Soil properties used to determine the stability of soil structures are variable in nature. Uncertainty in soil can be attributed to its inherent variability, as well as sources of error encountered while estimating the magnitude of its properties. The modelling of these uncertainties will produce more meaningful solutions when evaluating stability. This is especially relevant when quantifying the probability and risk associated with a rare event of failure.

An uncertainty framework is implemented in this report to evaluate improbable slope failure. A slope stability program using a modified subset simulation approach is expanded to account for cross-correlation between cohesion, friction angle and unit weight of soil. The mean of the three soil properties and their correlation coefficients are treated as random variables in the analysis. A parametric study is performed to evaluate the influence of the mean and correlation coefficients of these properties on the probability of failure. The influence of randomising these properties is also evaluated in the analysis. The implemented method is applied for a practical slope example, based on values reported in literature for the expected variability in the mentioned soil properties.

Results demonstrate that modelling the mean of C, phi and gamma as a random variable leads to a significant increase in the probability of failure for a slope. While treating the correlation coefficients as random in the analysis will lead to very little changes in the outcome, some generated correlation matrices may lead to a notable decrease in probability of failure. The stability of the slope is heavily influenced by the input parameters used in the analysis. Furthermore, a proper choice for coefficient of variation of each property and the horizontal and vertical scales of fluctuation is necessary to avoid inaccurate results in the analysis. Other inputs investigated include the type of distribution for each soil property and the range of possible values for their means. Different distribution types are tested in the analysis to identify which of these properly model the variability in the parameter.

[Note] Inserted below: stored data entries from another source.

import Literature.NumberTheory.Transcendental.CurvePeriodsProofs
import Mathlib.RingTheory.Algebraic.Integral
import HarnessLib

/-!
# Periods of curve type: the affine-line case of Huber–Wüstholz, Theorem 13.3 (2)

Companion of `Literature/NumberTheory/Transcendental/CurvePeriods.lean`. The named fact
`HuberWustholzCurvePeriods` (Huber–Wüstholz 2022, Thm. 13.3 (2), rendered on explicit period
symbols) is far beyond Mathlib; this file proves its **toy special case** in which every symbol of
the combination lives on the affine line `𝔸¹` itself (`CurveData.affineLine`): there every
polynomial 1-form `G(x) dx` is exact, `G dx = dP`, so by the exactness relation (R3) each symbol
is equivalent to `(P(γ(1)) − P(γ(0))) · 𝟙`, and a vanishing combination reduces to
`(Σ c_s ∫_{γ_s} ω_s) · 𝟙 = 0 · 𝟙` (book, proof of Lemma 12.4: the periods of `H¹(𝔸¹, D)` are
algebraic). This is the mechanism of the general theorem in the one case where no transcendence
input is needed; already `𝔸¹ ∖ {points}` would contain Baker's theorem.

## Main statements (all proved)

* `HasAlgCoeffs.isAlgebraic_eval` — a polynomial over `ℚ̄` takes algebraic values at algebraic
  points;
* `exists_antiderivative` — a polynomial in one variable over `ℚ̄` has an antiderivative over `ℚ̄`;
* `exists_rel_of_affineLine` — a symbol on `𝔸¹` is (R3)-equivalent to an algebraic multiple of
  the unit symbol;
* `huberWustholzCurvePeriods_of_affineLine` — `HuberWustholzCurvePeriods` for combinations
  supported on symbols with `Z = 𝔸¹`.

## References

* A. Huber, G. Wüstholz, *Transcendence and Linear Relations of 1-Periods*, Cambridge Tracts in
  Mathematics 227, CUP 2022 [HuberWustholz2022], Lemma 12.4 (p. 114 of the held text),
  Thm. 13.3 (2) (p. 121).
-/

noncomputable section

open scoped BigOperators
open MvPolynomial Set

namespace Literature.NumberTheory.Transcendental

namespace CurvePeriods

/-! ### Algebraic values and antiderivatives -/

/-- A finite sum of algebraic numbers is algebraic. [folklore] -/
theorem isAlgebraic_finsetSum {ι : Type*} (s : Finset ι) (f : ι → ℂ)
    (hf : ∀ i ∈ s, IsAlgebraic ℚ (f i)) : IsAlgebraic ℚ (∑ i ∈ s, f i) :=
  Finset.sum_induction f (IsAlgebraic ℚ) (fun _ _ ha hb => ha.add hb) isAlgebraic_zero hf

/-- A finite product of algebraic numbers is algebraic. [folklore] -/
theorem isAlgebraic_finsetProd {ι : Type*} (s : Finset ι) (f : ι → ℂ)
    (hf : ∀ i ∈ s, IsAlgebraic ℚ (f i)) : IsAlgebraic ℚ (∏ i ∈ s, f i) :=
  Finset.prod_induction f (IsAlgebraic ℚ) (fun _ _ ha hb => ha.mul hb) isAlgebraic_one hf

/-- **A polynomial with algebraic coefficients takes algebraic values at algebraic points.**
[folklore] -/
theorem HasAlgCoeffs.isAlgebraic_eval {n : ℕ} {P : MvPolynomial (Fin n) ℂ} (hP : HasAlgCoeffs P)
    {z : Fin n → ℂ} (hz : ∀ i, IsAlgebraic ℚ (z i)) : IsAlgebraic ℚ (eval z P) := by
  rw [eval_eq']
  exact isAlgebraic_finsetSum _ _ fun d _ =>
    (hP d).mul (isAlgebraic_finsetProd _ _ fun i _ => (hz i).pow _)

/-- **Antiderivatives over `ℚ̄`**: a polynomial `G` in one variable with algebraic coefficients is
the derivative of a polynomial `P` with algebraic coefficients. [folklore] -/
theorem exists_antiderivative (G : MvPolynomial (Fin 1) ℂ) (hG : HasAlgCoeffs G) :
    ∃ P : MvPolynomial (Fin 1) ℂ, HasAlgCoeffs P ∧ pderiv 0 P = G := by
  classical
  refine ⟨∑ d ∈ G.support, monomial (d + Finsupp.single 0 1) (coeff d G / ((d 0 : ℂ) + 1)),
    ?_, ?_⟩
  · intro e
    rw [coeff_sum]
    refine isAlgebraic_finsetSum _ _ fun d _ => ?_
    rw [coeff_monomial]
    split_ifs
    · rw [div_eq_mul_inv]
      refine (hG d).mul (IsAlgebraic.inv ?_)
      exact_mod_cast isAlgebraic_nat (R := ℚ) (A := ℂ) (d 0 + 1)
    · exact isAlgebraic_zero
  · rw [map_sum]
    conv_rhs => rw [← support_sum_monomial_coeff G]
    refine Finset.sum_congr rfl fun d _ => ?_
    rw [pderiv_monomial, add_tsub_cancel_right]
    congr 1
    rw [Finsupp.add_apply, Finsupp.single_eq_same, Nat.cast_add, Nat.cast_one]
    field_simp

/-! ### Symbols on the affine line -/

/-- **A symbol on `𝔸¹` is (R3)-equivalent to an algebraic multiple of the unit symbol**: for
`s = (𝔸¹, G dx, γ)` and `dP = G dx`, `s − (P(γ(1)) − P(γ(0))) · 𝟙` is the exactness relation
(R3), `P(γ(1)) − P(γ(0))` is algebraic and equals `∫_γ G dx` (book, proof of Lemma 12.4).
[cite: HuberWustholz2022, Lemma 12.4 (p. 114)] -/
theorem exists_rel_of_affineLine (s : PeriodSymbol) (hs : s.Z = CurveData.affineLine) :
    ∃ π : ℂ, IsAlgebraic ℚ π ∧ s.period = π ∧
      IsElementaryRelation (Finsupp.single s 1 - π • Finsupp.single PeriodSymbol.unit 1) := by
  obtain ⟨Z, hZ, ω, hω, γ⟩ := s
  dsimp only at hs
  subst hs
  obtain ⟨P, hPalg, hPd⟩ := exists_antiderivative (ω 0) (hω 0)
  have hωP : ω = formD P := by
    funext i
    have hi : i = 0 := Subsingleton.elim i 0
    subst hi
    rw [formD, hPd]
  subst hωP
  refine ⟨eval (γ.toFun 1) P - eval (γ.toFun 0) P, ?_, period_formD _ hZ γ P hω,
    IsElementaryRelation.exact _ hZ γ P hPalg (formD P) hω rfl⟩
  exact (hPalg.isAlgebraic_eval γ.algebraic_one).sub (hPalg.isAlgebraic_eval γ.algebraic_zero)

/-- **Huber–Wüstholz, Theorem 13.3 (2), on the affine line** (toy case of the named fact
`HuberWustholzCurvePeriods`, proved): a vanishing `ℚ̄`-linear combination of period symbols all
of whose curves are `𝔸¹` is a `ℚ̄`-linear combination of elementary relations — indeed of the
exactness relations (R3) of its own symbols, with the same coefficients.
[cite: HuberWustholz2022, Thm. 13.3 (2) (p. 121), Lemma 12.4 (p. 114)] -/
theorem huberWustholzCurvePeriods_of_affineLine (c : PeriodSymbol →₀ ℂ)
    (hc : ∀ s, IsAlgebraic ℚ (c s)) (hsupp : ∀ s ∈ c.support, s.Z = CurveData.affineLine)
    (h0 : evalCombination c = 0) :
    ∃ (k : ℕ) (ρ : Fin k → (PeriodSymbol →₀ ℂ)) (a : Fin k → ℂ),
      (∀ l, IsElementaryRelation (ρ l)) ∧ (∀ l, IsAlgebraic ℚ (a l)) ∧ c = ∑ l, a l • ρ l := by
  classical
  have key : ∀ s : PeriodSymbol, ∃ π : ℂ, s ∈ c.support → (IsAlgebraic ℚ π ∧ s.period = π ∧
      IsElementaryRelation (Finsupp.single s 1 - π • Finsupp.single PeriodSymbol.unit 1)) := by
    intro s
    by_cases hs : s ∈ c.support
    · obtain ⟨π, h₁, h₂, h₃⟩ := exists_rel_of_affineLine s (hsupp s hs)
      exact ⟨π, fun _ => ⟨h₁, h₂, h₃⟩⟩
    · exact ⟨0, fun h => (hs h).elim⟩
  choose π hπ using key
  -- `c = Σ_s c_s · s`
  have hc_eq : c = ∑ s ∈ c.support, c s • Finsupp.single s 1 := by
    conv_lhs => rw [← Finsupp.sum_single c]
    simp only [Finsupp.sum, Finsupp.smul_single_one]
  -- `Σ_s c_s π_s = ev c = 0`
  have hev : ∑ s ∈ c.support, c s * π s = 0 := by
    rw [← h0, evalCombination, Finsupp.sum]
    exact Finset.sum_congr rfl fun s hs => by rw [(hπ s hs).2.1]
  -- hence `c = Σ_s c_s · (s − π_s 𝟙)`
  have hdec : c = ∑ s ∈ c.support,
      c s • (Finsupp.single s (1 : ℂ) - π s • Finsupp.single PeriodSymbol.unit (1 : ℂ)) := by
    have hsplit : ∑ s ∈ c.support,
        c s • (Finsupp.single s (1 : ℂ) - π s • Finsupp.single PeriodSymbol.unit (1 : ℂ)) =
        ∑ s ∈ c.support, c s • Finsupp.single s (1 : ℂ) -
          (∑ s ∈ c.support, c s * π s) • Finsupp.single PeriodSymbol.unit (1 : ℂ) := by
      rw [Finset.sum_smul, ← Finset.sum_sub_distrib]
      exact Finset.sum_congr rfl fun s _ => by rw [smul_sub, smul_smul]
    rw [hsplit, hev, zero_smul, sub_zero]
    exact hc_eq
  -- reindex by `Fin k`
  refine ⟨c.support.card,
    fun l => Finsupp.single (c.support.equivFin.symm l).1 (1 : ℂ) -
      π (c.support.equivFin.symm l).1 • Finsupp.single PeriodSymbol.unit (1 : ℂ),
    fun l => c (c.support.equivFin.symm l).1, fun l => (hπ _ (c.support.equivFin.symm l).2).2.2,
    fun l => hc _, ?_⟩
  conv_lhs => rw [hdec, ← Finset.sum_coe_sort]
  refine Fintype.sum_equiv c.support.equivFin _ _ fun s => ?_
  simp only [Equiv.symm_apply_apply]

end CurvePeriods

end Literature.NumberTheory.Transcendental

end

By evaluating generated samples within each subset level, it is evident that a combination of low mean values for C and positive correlation between phi and gamma is required for failure at low probability of failure levels. Although the influence of set means of C, phi and gamma on the calculated probability of failure is similar, the same conclusion cannot be made when the means of the properties are random. At low probability of failure levels, the outcome is very sensitive to changes in the minimum possible value for C and less to changes in phi and gamma. Furthermore, it is demonstrated that the mode of failure may be overestimated when analysing stability by reducing the strength of the slope. Shallow failures are encountered when slope is failing under a strength reduction factor of 1, which is a more likely mode of failure in spatially variable soil.